TASK STATEMENT
Exactly the lines starting at the line containing "extension is onto)." and ending at the line containing "open NumberField IsDedekindDomain" are to be written out from the listing below, both included.

+ + + + + + +

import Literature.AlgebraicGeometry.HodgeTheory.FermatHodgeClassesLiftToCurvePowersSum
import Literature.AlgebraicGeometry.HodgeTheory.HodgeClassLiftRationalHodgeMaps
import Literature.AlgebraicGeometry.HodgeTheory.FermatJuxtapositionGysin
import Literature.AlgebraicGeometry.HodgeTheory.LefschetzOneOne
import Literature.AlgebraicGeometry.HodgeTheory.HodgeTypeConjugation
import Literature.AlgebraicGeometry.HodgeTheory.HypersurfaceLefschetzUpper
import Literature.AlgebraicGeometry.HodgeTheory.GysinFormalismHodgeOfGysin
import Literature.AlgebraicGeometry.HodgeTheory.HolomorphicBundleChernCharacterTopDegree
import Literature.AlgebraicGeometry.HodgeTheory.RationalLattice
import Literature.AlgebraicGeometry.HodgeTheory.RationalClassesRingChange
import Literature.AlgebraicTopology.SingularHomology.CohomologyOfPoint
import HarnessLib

+ + + + + + +

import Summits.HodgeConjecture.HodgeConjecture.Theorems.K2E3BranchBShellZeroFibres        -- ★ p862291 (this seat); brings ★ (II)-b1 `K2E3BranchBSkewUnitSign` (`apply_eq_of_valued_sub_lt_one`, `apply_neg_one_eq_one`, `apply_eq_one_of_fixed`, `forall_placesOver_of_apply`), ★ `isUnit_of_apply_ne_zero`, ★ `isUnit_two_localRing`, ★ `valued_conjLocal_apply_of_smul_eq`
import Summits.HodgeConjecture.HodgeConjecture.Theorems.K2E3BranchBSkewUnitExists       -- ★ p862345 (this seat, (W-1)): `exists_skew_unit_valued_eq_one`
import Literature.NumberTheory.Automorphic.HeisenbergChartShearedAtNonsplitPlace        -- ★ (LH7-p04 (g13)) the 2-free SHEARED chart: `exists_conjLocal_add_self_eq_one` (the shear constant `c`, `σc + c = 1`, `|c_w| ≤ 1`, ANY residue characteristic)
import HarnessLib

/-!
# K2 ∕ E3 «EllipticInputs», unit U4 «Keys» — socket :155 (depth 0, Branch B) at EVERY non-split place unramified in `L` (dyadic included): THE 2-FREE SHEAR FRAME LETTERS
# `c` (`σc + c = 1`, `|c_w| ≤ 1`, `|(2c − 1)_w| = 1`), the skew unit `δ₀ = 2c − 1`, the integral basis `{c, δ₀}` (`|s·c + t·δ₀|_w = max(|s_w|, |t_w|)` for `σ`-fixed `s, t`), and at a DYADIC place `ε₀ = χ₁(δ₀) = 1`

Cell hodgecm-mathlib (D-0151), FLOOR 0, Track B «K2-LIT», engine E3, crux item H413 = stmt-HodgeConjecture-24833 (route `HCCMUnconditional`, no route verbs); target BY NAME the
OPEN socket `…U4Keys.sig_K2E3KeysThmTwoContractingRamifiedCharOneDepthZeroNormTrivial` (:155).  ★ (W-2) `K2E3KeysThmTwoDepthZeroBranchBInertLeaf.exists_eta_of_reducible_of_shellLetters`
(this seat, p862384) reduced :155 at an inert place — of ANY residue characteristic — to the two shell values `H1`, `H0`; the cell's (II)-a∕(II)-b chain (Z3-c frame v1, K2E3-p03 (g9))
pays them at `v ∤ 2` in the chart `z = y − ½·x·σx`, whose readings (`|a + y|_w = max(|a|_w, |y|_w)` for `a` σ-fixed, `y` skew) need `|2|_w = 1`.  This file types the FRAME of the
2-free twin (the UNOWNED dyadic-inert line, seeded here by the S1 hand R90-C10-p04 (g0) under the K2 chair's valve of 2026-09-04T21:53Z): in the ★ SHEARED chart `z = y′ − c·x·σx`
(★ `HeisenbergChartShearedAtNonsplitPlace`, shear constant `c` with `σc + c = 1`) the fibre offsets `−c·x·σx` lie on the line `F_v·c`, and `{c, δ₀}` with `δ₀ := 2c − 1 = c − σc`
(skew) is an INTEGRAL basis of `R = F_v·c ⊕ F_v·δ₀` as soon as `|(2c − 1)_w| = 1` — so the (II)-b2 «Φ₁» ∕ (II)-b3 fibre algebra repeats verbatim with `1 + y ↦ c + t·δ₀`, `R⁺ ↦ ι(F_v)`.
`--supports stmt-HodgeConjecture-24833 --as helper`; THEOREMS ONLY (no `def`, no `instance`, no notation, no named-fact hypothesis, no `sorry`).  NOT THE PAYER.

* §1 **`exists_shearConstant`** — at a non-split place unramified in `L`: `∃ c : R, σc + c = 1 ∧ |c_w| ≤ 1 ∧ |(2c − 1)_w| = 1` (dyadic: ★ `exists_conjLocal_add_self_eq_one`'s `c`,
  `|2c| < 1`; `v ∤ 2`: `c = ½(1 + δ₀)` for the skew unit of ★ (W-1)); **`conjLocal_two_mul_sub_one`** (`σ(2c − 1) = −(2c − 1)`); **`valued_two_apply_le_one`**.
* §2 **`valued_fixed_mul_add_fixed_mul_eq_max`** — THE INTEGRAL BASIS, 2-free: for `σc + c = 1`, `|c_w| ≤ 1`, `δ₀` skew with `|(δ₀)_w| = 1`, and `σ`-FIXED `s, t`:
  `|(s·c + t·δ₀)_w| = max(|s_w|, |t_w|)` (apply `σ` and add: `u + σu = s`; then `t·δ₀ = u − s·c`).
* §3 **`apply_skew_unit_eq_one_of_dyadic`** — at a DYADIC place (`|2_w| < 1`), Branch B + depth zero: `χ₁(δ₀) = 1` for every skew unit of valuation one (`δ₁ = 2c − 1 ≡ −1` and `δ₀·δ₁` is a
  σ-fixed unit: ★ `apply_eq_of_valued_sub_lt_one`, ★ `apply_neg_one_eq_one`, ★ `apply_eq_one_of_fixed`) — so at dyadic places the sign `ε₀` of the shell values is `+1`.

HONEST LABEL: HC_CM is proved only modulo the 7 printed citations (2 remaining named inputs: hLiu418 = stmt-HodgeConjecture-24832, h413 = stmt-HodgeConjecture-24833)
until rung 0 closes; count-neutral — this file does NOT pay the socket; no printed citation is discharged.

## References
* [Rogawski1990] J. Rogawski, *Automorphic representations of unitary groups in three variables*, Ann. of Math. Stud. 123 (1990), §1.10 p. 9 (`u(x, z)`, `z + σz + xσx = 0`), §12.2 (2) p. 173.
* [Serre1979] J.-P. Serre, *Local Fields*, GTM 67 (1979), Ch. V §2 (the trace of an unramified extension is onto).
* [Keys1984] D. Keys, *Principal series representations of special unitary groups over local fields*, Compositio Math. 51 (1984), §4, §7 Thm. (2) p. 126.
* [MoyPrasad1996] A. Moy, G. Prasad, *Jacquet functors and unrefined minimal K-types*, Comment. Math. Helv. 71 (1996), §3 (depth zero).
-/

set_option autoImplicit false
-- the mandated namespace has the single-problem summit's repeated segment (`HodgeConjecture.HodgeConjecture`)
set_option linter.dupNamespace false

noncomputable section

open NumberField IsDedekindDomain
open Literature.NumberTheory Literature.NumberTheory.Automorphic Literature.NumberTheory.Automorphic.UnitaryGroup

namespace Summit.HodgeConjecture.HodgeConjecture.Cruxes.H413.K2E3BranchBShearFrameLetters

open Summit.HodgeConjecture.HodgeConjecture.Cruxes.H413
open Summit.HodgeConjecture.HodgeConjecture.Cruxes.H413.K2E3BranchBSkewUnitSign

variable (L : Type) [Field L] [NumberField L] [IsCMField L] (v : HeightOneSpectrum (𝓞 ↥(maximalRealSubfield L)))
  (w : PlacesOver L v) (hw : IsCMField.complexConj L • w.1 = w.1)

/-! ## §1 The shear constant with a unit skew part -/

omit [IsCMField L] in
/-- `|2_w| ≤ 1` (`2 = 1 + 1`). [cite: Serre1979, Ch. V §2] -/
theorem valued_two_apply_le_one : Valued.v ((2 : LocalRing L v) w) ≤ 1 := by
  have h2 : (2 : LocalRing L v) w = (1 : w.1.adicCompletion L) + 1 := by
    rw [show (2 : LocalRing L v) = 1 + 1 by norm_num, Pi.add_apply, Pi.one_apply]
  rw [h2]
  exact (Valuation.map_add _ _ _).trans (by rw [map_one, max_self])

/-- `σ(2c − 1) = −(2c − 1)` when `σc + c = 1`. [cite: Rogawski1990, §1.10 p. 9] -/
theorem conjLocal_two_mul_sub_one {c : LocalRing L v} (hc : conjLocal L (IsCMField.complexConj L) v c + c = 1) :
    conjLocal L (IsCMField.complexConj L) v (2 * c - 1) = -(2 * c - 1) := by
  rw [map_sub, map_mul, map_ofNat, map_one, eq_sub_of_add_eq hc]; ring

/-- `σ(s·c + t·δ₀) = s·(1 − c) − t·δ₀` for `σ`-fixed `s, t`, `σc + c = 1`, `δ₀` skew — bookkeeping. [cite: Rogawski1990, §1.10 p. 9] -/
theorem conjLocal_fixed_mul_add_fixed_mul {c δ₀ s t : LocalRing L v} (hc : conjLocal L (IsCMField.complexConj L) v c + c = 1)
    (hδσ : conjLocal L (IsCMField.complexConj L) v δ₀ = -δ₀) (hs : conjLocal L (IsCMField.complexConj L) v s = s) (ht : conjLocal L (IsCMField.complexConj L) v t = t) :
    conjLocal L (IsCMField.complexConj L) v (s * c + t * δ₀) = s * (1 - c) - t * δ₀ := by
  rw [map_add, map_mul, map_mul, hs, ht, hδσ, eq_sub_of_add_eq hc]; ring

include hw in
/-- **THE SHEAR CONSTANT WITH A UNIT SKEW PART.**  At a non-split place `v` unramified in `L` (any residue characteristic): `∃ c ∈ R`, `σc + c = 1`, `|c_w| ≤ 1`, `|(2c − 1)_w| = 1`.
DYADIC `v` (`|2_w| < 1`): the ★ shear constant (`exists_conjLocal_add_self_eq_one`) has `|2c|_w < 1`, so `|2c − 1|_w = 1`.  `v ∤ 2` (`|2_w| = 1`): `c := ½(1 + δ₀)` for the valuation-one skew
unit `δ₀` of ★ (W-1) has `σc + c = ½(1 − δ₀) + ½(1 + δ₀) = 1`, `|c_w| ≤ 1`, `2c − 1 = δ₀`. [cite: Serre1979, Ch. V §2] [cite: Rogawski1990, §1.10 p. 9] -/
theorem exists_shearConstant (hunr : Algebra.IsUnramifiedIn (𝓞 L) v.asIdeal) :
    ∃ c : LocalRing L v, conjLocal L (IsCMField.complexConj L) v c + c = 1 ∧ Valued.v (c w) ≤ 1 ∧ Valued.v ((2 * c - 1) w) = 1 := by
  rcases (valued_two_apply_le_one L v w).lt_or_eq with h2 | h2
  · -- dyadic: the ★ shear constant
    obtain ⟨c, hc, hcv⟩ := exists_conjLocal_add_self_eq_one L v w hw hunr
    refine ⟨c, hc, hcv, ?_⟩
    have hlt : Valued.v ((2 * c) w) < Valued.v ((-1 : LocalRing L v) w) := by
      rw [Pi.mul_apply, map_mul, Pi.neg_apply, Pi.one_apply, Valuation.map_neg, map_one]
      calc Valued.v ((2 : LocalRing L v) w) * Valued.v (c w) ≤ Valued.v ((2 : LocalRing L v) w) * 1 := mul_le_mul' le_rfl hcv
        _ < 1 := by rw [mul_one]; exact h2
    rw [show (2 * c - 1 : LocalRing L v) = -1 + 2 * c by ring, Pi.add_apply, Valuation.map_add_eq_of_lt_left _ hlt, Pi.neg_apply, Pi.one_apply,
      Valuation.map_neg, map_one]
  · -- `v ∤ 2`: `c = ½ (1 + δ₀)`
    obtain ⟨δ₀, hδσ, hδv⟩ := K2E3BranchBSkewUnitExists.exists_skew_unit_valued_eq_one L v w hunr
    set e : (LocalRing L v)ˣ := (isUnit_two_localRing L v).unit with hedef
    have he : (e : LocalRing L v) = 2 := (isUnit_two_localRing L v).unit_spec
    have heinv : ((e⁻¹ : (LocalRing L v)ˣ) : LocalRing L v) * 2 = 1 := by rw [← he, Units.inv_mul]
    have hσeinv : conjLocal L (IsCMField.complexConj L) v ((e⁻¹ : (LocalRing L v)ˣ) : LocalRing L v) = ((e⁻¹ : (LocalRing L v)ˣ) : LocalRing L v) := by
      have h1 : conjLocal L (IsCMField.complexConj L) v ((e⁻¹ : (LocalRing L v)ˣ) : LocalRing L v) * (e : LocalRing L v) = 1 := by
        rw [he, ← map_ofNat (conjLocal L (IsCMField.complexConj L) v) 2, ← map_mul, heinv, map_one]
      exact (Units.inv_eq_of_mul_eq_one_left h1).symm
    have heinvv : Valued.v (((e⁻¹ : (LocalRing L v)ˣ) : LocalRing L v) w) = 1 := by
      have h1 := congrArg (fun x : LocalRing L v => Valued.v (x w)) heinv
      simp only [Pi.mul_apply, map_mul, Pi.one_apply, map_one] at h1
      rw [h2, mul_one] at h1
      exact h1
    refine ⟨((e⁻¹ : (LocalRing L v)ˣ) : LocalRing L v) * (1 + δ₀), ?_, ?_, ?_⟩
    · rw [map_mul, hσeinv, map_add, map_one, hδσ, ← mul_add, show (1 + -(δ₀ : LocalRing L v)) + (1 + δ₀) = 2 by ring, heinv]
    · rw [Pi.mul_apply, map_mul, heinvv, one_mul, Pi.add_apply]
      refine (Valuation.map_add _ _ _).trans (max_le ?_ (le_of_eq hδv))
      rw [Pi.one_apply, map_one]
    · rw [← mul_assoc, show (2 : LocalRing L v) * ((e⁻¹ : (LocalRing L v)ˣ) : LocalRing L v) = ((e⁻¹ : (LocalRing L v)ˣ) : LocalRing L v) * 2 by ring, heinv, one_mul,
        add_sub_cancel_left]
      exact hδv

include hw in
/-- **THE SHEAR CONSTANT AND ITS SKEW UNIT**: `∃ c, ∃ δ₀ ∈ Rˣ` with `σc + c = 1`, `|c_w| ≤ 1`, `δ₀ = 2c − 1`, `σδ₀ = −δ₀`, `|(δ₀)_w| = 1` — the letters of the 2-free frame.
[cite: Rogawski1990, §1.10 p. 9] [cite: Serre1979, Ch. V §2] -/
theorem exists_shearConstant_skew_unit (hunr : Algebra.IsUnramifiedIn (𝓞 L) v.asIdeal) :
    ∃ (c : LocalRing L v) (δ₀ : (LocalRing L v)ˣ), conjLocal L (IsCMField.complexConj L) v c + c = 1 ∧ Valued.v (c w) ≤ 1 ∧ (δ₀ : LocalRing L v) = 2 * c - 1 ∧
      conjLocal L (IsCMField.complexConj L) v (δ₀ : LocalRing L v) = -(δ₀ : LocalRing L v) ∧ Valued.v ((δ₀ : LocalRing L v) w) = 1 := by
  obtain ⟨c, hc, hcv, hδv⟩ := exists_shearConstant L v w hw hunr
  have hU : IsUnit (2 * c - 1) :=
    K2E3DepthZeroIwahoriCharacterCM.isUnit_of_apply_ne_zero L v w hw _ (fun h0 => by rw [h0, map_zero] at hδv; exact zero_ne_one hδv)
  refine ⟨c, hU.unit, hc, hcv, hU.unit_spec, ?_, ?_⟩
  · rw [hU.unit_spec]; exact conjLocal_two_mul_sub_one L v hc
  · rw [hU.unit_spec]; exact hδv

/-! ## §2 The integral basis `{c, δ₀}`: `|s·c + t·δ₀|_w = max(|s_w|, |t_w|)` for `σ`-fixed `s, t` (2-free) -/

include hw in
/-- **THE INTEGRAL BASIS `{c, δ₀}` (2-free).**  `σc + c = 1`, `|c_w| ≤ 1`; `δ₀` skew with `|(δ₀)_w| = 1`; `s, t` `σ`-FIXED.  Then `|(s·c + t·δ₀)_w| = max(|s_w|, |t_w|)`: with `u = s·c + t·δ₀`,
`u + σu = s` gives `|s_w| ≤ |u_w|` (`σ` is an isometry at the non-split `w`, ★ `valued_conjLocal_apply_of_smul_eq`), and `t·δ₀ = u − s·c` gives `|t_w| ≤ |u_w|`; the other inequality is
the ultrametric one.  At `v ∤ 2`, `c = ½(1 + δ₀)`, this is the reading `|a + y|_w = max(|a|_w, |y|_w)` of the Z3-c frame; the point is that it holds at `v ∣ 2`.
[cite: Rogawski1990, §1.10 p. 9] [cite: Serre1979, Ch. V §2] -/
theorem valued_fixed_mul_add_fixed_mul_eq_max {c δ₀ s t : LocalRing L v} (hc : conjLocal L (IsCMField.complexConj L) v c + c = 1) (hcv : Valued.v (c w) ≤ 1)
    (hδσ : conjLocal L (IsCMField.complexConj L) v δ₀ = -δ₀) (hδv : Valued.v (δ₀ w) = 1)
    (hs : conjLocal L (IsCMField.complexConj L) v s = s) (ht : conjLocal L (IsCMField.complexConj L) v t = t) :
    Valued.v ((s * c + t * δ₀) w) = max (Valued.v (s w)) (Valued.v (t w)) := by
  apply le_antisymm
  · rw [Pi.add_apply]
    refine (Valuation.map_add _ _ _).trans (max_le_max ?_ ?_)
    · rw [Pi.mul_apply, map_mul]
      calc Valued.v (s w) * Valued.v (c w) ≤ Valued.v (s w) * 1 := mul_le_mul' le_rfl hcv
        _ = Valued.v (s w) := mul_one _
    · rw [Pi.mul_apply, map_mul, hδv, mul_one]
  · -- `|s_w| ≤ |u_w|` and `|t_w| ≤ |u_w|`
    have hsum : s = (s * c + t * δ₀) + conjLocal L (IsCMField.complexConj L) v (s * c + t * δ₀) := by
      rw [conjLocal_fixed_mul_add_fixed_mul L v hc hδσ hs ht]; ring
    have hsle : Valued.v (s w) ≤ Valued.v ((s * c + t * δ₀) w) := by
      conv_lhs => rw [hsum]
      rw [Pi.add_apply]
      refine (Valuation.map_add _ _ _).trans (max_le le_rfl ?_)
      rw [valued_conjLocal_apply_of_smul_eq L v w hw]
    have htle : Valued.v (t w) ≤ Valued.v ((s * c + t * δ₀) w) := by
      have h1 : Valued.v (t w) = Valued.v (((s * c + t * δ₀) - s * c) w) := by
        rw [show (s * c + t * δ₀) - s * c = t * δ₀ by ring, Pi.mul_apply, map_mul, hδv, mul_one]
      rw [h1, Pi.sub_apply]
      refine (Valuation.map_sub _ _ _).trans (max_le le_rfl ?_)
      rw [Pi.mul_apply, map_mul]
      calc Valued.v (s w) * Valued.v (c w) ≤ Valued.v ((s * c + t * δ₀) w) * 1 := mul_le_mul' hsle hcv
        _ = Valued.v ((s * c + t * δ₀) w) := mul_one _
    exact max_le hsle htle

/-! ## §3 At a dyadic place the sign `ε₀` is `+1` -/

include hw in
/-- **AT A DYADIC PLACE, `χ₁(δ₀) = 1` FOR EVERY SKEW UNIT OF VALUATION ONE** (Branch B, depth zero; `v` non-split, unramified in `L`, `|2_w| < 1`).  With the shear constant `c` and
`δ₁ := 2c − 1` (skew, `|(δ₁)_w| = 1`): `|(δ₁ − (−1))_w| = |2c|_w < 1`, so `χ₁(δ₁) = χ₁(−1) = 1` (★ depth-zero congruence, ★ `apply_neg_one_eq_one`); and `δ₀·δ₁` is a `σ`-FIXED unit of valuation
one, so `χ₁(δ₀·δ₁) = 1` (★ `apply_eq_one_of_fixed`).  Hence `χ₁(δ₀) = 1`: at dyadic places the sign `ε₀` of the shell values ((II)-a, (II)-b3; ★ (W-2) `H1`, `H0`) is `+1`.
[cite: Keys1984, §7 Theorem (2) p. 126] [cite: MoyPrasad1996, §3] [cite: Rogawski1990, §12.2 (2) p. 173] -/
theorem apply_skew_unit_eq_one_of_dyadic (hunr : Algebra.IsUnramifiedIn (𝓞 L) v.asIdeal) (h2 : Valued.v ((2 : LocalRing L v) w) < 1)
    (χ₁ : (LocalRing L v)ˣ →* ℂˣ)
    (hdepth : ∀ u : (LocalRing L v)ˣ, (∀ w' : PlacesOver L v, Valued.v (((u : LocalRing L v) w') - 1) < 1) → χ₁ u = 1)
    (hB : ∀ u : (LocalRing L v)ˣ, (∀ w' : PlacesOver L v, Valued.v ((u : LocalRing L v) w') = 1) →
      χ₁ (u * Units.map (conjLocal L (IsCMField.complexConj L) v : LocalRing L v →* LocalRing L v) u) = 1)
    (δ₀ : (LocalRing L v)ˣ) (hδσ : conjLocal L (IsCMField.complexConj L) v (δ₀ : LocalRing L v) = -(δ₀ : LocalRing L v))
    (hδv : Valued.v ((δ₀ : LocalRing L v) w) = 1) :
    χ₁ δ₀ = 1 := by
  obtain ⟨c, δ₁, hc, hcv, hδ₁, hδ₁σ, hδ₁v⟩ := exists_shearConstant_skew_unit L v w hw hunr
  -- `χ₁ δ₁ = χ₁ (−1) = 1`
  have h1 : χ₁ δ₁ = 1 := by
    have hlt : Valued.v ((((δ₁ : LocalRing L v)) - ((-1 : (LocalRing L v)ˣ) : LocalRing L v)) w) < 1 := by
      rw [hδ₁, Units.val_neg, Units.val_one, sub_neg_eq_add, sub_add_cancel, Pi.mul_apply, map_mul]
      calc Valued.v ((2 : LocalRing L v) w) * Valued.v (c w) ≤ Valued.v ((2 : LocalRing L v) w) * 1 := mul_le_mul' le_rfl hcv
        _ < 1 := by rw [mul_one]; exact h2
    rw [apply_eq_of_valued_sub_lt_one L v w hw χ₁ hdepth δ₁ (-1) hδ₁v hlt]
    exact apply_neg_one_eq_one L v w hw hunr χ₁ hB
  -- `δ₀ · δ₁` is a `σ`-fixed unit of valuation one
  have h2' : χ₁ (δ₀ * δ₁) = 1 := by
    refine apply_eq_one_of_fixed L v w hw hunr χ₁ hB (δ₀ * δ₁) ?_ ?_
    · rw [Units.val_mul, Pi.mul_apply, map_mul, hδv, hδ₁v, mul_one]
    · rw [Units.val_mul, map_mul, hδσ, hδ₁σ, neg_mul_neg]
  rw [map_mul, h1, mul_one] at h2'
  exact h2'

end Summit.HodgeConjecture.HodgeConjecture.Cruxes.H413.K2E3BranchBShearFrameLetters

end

+ + + + + + +

TASK OUTPUT
* [Serre1979] J.-P. Serre, *Local Fields*, GTM 67 (1979), Ch. V §2 (the trace of an unramified extension is onto).
* [Keys1984] D. Keys, *Principal series representations of special unitary groups over local fields*, Compositio Math. 51 (1984), §4, §7 Thm. (2) p. 126.
* [MoyPrasad1996] A. Moy, G. Prasad, *Jacquet functors and unrefined minimal K-types*, Comment. Math. Helv. 71 (1996), §3 (depth zero).
-/

set_option autoImplicit false
-- the mandated namespace has the single-problem summit's repeated segment (`HodgeConjecture.HodgeConjecture`)
set_option linter.dupNamespace false

noncomputable section

open NumberField IsDedekindDomain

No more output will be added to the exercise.